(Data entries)
|---|
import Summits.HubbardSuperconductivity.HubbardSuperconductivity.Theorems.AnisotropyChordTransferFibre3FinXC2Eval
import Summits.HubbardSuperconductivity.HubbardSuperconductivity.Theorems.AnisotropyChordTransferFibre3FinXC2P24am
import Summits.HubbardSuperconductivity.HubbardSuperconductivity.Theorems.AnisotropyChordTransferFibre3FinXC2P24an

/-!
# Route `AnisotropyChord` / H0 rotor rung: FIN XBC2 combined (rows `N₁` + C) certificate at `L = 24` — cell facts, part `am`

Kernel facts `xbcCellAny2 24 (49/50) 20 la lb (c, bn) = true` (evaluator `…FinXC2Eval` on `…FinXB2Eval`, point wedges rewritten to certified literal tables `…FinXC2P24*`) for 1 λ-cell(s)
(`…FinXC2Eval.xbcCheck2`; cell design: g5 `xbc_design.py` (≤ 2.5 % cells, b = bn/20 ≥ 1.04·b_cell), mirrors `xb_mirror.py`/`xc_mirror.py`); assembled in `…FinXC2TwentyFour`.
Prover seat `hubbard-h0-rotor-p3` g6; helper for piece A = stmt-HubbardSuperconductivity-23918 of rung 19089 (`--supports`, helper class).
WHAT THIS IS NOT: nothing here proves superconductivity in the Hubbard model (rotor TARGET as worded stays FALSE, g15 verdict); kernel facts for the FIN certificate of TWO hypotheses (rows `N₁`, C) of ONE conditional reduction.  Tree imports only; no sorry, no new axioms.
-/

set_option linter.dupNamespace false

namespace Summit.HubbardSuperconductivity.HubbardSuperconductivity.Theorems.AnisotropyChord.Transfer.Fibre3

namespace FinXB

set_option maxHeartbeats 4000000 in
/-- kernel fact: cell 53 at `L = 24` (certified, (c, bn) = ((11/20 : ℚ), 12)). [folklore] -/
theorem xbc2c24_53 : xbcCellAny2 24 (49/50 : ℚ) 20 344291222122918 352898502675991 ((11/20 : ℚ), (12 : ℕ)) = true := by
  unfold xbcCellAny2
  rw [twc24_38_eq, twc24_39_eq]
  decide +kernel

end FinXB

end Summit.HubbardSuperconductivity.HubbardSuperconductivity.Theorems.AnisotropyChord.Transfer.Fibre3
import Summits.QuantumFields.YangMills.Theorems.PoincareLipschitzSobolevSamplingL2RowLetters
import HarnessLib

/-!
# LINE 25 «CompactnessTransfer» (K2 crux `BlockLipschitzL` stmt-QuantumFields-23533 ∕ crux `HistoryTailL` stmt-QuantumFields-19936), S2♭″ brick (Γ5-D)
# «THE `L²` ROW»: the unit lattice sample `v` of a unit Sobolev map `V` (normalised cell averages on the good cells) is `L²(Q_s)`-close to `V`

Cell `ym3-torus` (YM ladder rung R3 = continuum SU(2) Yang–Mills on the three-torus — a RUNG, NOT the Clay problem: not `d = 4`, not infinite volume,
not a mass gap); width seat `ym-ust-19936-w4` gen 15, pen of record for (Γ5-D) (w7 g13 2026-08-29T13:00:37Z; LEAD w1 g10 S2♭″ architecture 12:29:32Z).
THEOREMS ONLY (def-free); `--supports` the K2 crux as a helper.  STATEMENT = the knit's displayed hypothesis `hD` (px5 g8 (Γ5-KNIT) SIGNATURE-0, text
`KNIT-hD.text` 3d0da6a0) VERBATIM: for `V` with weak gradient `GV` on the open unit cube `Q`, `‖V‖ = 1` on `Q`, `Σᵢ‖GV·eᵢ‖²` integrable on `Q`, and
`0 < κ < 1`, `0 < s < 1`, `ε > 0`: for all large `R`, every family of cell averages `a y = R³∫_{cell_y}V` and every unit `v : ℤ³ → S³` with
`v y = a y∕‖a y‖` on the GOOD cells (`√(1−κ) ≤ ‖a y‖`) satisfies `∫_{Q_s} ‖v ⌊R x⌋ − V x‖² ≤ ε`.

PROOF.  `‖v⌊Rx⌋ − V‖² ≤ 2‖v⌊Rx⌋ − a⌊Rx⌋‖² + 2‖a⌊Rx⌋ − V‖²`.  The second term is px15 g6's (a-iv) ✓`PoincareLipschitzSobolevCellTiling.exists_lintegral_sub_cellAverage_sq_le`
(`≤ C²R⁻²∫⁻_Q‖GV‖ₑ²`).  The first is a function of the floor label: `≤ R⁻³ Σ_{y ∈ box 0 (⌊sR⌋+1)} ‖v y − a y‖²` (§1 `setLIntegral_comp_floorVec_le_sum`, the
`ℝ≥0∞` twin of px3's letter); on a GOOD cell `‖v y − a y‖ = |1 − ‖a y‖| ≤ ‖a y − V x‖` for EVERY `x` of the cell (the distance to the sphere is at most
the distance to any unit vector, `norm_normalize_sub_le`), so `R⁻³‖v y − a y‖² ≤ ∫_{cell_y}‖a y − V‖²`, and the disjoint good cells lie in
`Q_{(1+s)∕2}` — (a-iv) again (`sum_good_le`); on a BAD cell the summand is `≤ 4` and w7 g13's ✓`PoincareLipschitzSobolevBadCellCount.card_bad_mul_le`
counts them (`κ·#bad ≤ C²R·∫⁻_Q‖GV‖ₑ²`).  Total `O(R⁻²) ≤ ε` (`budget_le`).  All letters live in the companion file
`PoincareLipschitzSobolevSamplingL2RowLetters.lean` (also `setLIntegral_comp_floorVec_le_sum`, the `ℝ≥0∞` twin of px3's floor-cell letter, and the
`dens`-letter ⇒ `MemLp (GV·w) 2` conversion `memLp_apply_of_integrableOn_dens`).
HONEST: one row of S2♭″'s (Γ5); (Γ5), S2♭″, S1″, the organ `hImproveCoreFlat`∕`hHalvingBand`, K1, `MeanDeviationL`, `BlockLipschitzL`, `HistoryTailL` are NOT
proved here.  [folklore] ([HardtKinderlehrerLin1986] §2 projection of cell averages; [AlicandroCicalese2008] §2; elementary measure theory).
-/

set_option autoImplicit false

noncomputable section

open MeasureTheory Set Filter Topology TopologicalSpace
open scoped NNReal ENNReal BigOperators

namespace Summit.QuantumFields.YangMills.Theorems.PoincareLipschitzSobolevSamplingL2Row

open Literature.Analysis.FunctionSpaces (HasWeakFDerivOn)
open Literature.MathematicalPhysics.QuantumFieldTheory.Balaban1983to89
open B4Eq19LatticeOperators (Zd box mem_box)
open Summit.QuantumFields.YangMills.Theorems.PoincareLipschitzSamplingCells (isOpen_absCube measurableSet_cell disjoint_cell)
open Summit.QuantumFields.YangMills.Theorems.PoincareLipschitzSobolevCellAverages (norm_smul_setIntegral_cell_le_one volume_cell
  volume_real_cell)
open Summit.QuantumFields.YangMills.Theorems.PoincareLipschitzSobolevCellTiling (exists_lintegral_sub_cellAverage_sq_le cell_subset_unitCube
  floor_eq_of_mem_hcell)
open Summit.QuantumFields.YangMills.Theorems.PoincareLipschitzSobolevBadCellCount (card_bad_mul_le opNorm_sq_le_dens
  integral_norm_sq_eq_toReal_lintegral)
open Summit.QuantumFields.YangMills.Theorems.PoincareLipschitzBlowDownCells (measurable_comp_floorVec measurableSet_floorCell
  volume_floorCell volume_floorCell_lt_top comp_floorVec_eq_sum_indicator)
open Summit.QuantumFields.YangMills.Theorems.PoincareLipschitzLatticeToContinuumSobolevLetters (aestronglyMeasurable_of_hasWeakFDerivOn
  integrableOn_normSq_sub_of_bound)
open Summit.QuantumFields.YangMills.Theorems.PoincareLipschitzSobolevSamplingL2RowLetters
|---|
PROBLEM:
Reproduce all of the records precisely. No word may differ.

EXERCISE RESPONSE:
import Summits.HubbardSuperconductivity.HubbardSuperconductivity.Theorems.AnisotropyChordTransferFibre3FinXC2Eval
import Summits.HubbardSuperconductivity.HubbardSuperconductivity.Theorems.AnisotropyChordTransferFibre3FinXC2P24am
import Summits.HubbardSuperconductivity.HubbardSuperconductivity.Theorems.AnisotropyChordTransferFibre3FinXC2P24an

/-!
# Route `AnisotropyChord` / H0 rotor rung: FIN XBC2 combined (rows `N₁` + C) certificate at `L = 24` — cell facts, part `am`

Kernel facts `xbcCellAny2 24 (49/50) 20 la lb (c, bn) = true` (evaluator `…FinXC2Eval` on `…FinXB2Eval`, point wedges rewritten to certified literal tables `…FinXC2P24*`) for 1 λ-cell(s)
(`…FinXC2Eval.xbcCheck2`; cell design: g5 `xbc_design.py` (≤ 2.5 % cells, b = bn/20 ≥ 1.04·b_cell), mirrors `xb_mirror.py`/`xc_mirror.py`); assembled in `…FinXC2TwentyFour`.
Prover seat `hubbard-h0-rotor-p3` g6; helper for piece A = stmt-HubbardSuperconductivity-23918 of rung 19089 (`--supports`, helper class).
WHAT THIS IS NOT: nothing here proves superconductivity in the Hubbard model (rotor TARGET as worded stays FALSE, g15 verdict); kernel facts for the FIN certificate of TWO hypotheses (rows `N₁`, C) of ONE conditional reduction.  Tree imports only; no sorry, no new axioms.
-/

set_option linter.dupNamespace false

namespace Summit.HubbardSuperconductivity.HubbardSuperconductivity.Theorems.AnisotropyChord.Transfer.Fibre3

namespace FinXB

set_option maxHeartbeats 4000000 in
/-- kernel fact: cell 53 at `L = 24` (certified, (c, bn) = ((11/20 : ℚ), 12)). [folklore] -/
theorem xbc2c24_53 : xbcCellAny2 24 (49/50 : ℚ) 20 344291222122918 352898502675991 ((11/20 : ℚ), (12 : ℕ)) = true := by
  unfold xbcCellAny2
  rw [twc24_38_eq, twc24_39_eq]
  decide +kernel

end FinXB

end Summit.HubbardSuperconductivity.HubbardSuperconductivity.Theorems.AnisotropyChord.Transfer.Fibre3
import Summits.QuantumFields.YangMills.Theorems.PoincareLipschitzSobolevSamplingL2RowLetters
import HarnessLib

/-!
# LINE 25 «CompactnessTransfer» (K2 crux `BlockLipschitzL` stmt-QuantumFields-23533 ∕ crux `HistoryTailL` stmt-QuantumFields-19936), S2♭″ brick (Γ5-D)
# «THE `L²` ROW»: the unit lattice sample `v` of a unit Sobolev map `V` (normalised cell averages on the good cells) is `L²(Q_s)`-close to `V`

Cell `ym3-torus` (YM ladder rung R3 = continuum SU(2) Yang–Mills on the three-torus — a RUNG, NOT the Clay problem: not `d = 4`, not infinite volume,
not a mass gap); width seat `ym-ust-19936-w4` gen 15, pen of record for (Γ5-D) (w7 g13 2026-08-29T13:00:37Z; LEAD w1 g10 S2♭″ architecture 12:29:32Z).
THEOREMS ONLY (def-free); `--supports` the K2 crux as a helper.  STATEMENT = the knit's displayed hypothesis `hD` (px5 g8 (Γ5-KNIT) SIGNATURE-0, text
`KNIT-hD.text` 3d0da6a0) VERBATIM: for `V` with weak gradient `GV` on the open unit cube `Q`, `‖V‖ = 1` on `Q`, `Σᵢ‖GV·eᵢ‖²` integrable on `Q`, and
`0 < κ < 1`, `0 < s < 1`, `ε > 0`: for all large `R`, every family of cell averages `a y = R³∫_{cell_y}V` and every unit `v : ℤ³ → S³` with
`v y = a y∕‖a y‖` on the GOOD cells (`√(1−κ) ≤ ‖a y‖`) satisfies `∫_{Q_s} ‖v ⌊R x⌋ − V x‖² ≤ ε`.

PROOF.  `‖v⌊Rx⌋ − V‖² ≤ 2‖v⌊Rx⌋ − a⌊Rx⌋‖² + 2‖a⌊Rx⌋ − V‖²`.  The second term is px15 g6's (a-iv) ✓`PoincareLipschitzSobolevCellTiling.exists_lintegral_sub_cellAverage_sq_le`
(`≤ C²R⁻²∫⁻_Q‖GV‖ₑ²`).  The first is a function of the floor label: `≤ R⁻³ Σ_{y ∈ box 0 (⌊sR⌋+1)} ‖v y − a y‖²` (§1 `setLIntegral_comp_floorVec_le_sum`, the
`ℝ≥0∞` twin of px3's letter); on a GOOD cell `‖v y − a y‖ = |1 − ‖a y‖| ≤ ‖a y − V x‖` for EVERY `x` of the cell (the distance to the sphere is at most
the distance to any unit vector, `norm_normalize_sub_le`), so `R⁻³‖v y − a y‖² ≤ ∫_{cell_y}‖a y − V‖²`, and the disjoint good cells lie in
`Q_{(1+s)∕2}` — (a-iv) again (`sum_good_le`); on a BAD cell the summand is `≤ 4` and w7 g13's ✓`PoincareLipschitzSobolevBadCellCount.card_bad_mul_le`
counts them (`κ·#bad ≤ C²R·∫⁻_Q‖GV‖ₑ²`).  Total `O(R⁻²) ≤ ε` (`budget_le`).  All letters live in the companion file
`PoincareLipschitzSobolevSamplingL2RowLetters.lean` (also `setLIntegral_comp_floorVec_le_sum`, the `ℝ≥0∞` twin of px3's floor-cell letter, and the
`dens`-letter ⇒ `MemLp (GV·w) 2` conversion `memLp_apply_of_integrableOn_dens`).
HONEST: one row of S2♭″'s (Γ5); (Γ5), S2♭″, S1″, the organ `hImproveCoreFlat`∕`hHalvingBand`, K1, `MeanDeviationL`, `BlockLipschitzL`, `HistoryTailL` are NOT
proved here.  [folklore] ([HardtKinderlehrerLin1986] §2 projection of cell averages; [AlicandroCicalese2008] §2; elementary measure theory).
-/

set_option autoImplicit false

noncomputable section

open MeasureTheory Set Filter Topology TopologicalSpace
open scoped NNReal ENNReal BigOperators

namespace Summit.QuantumFields.YangMills.Theorems.PoincareLipschitzSobolevSamplingL2Row

open Literature.Analysis.FunctionSpaces (HasWeakFDerivOn)
open Literature.MathematicalPhysics.QuantumFieldTheory.Balaban1983to89
open B4Eq19LatticeOperators (Zd box mem_box)
open Summit.QuantumFields.YangMills.Theorems.PoincareLipschitzSamplingCells (isOpen_absCube measurableSet_cell disjoint_cell)
open Summit.QuantumFields.YangMills.Theorems.PoincareLipschitzSobolevCellAverages (norm_smul_setIntegral_cell_le_one volume_cell
  volume_real_cell)
open Summit.QuantumFields.YangMills.Theorems.PoincareLipschitzSobolevCellTiling (exists_lintegral_sub_cellAverage_sq_le cell_subset_unitCube
  floor_eq_of_mem_hcell)
open Summit.QuantumFields.YangMills.Theorems.PoincareLipschitzSobolevBadCellCount (card_bad_mul_le opNorm_sq_le_dens
  integral_norm_sq_eq_toReal_lintegral)
open Summit.QuantumFields.YangMills.Theorems.PoincareLipschitzBlowDownCells (measurable_comp_floorVec measurableSet_floorCell
  volume_floorCell volume_floorCell_lt_top comp_floorVec_eq_sum_indicator)
open Summit.QuantumFields.YangMills.Theorems.PoincareLipschitzLatticeToContinuumSobolevLetters (aestronglyMeasurable_of_hasWeakFDerivOn
  integrableOn_normSq_sub_of_bound)
open Summit.QuantumFields.YangMills.Theorems.PoincareLipschitzSobolevSamplingL2RowLetters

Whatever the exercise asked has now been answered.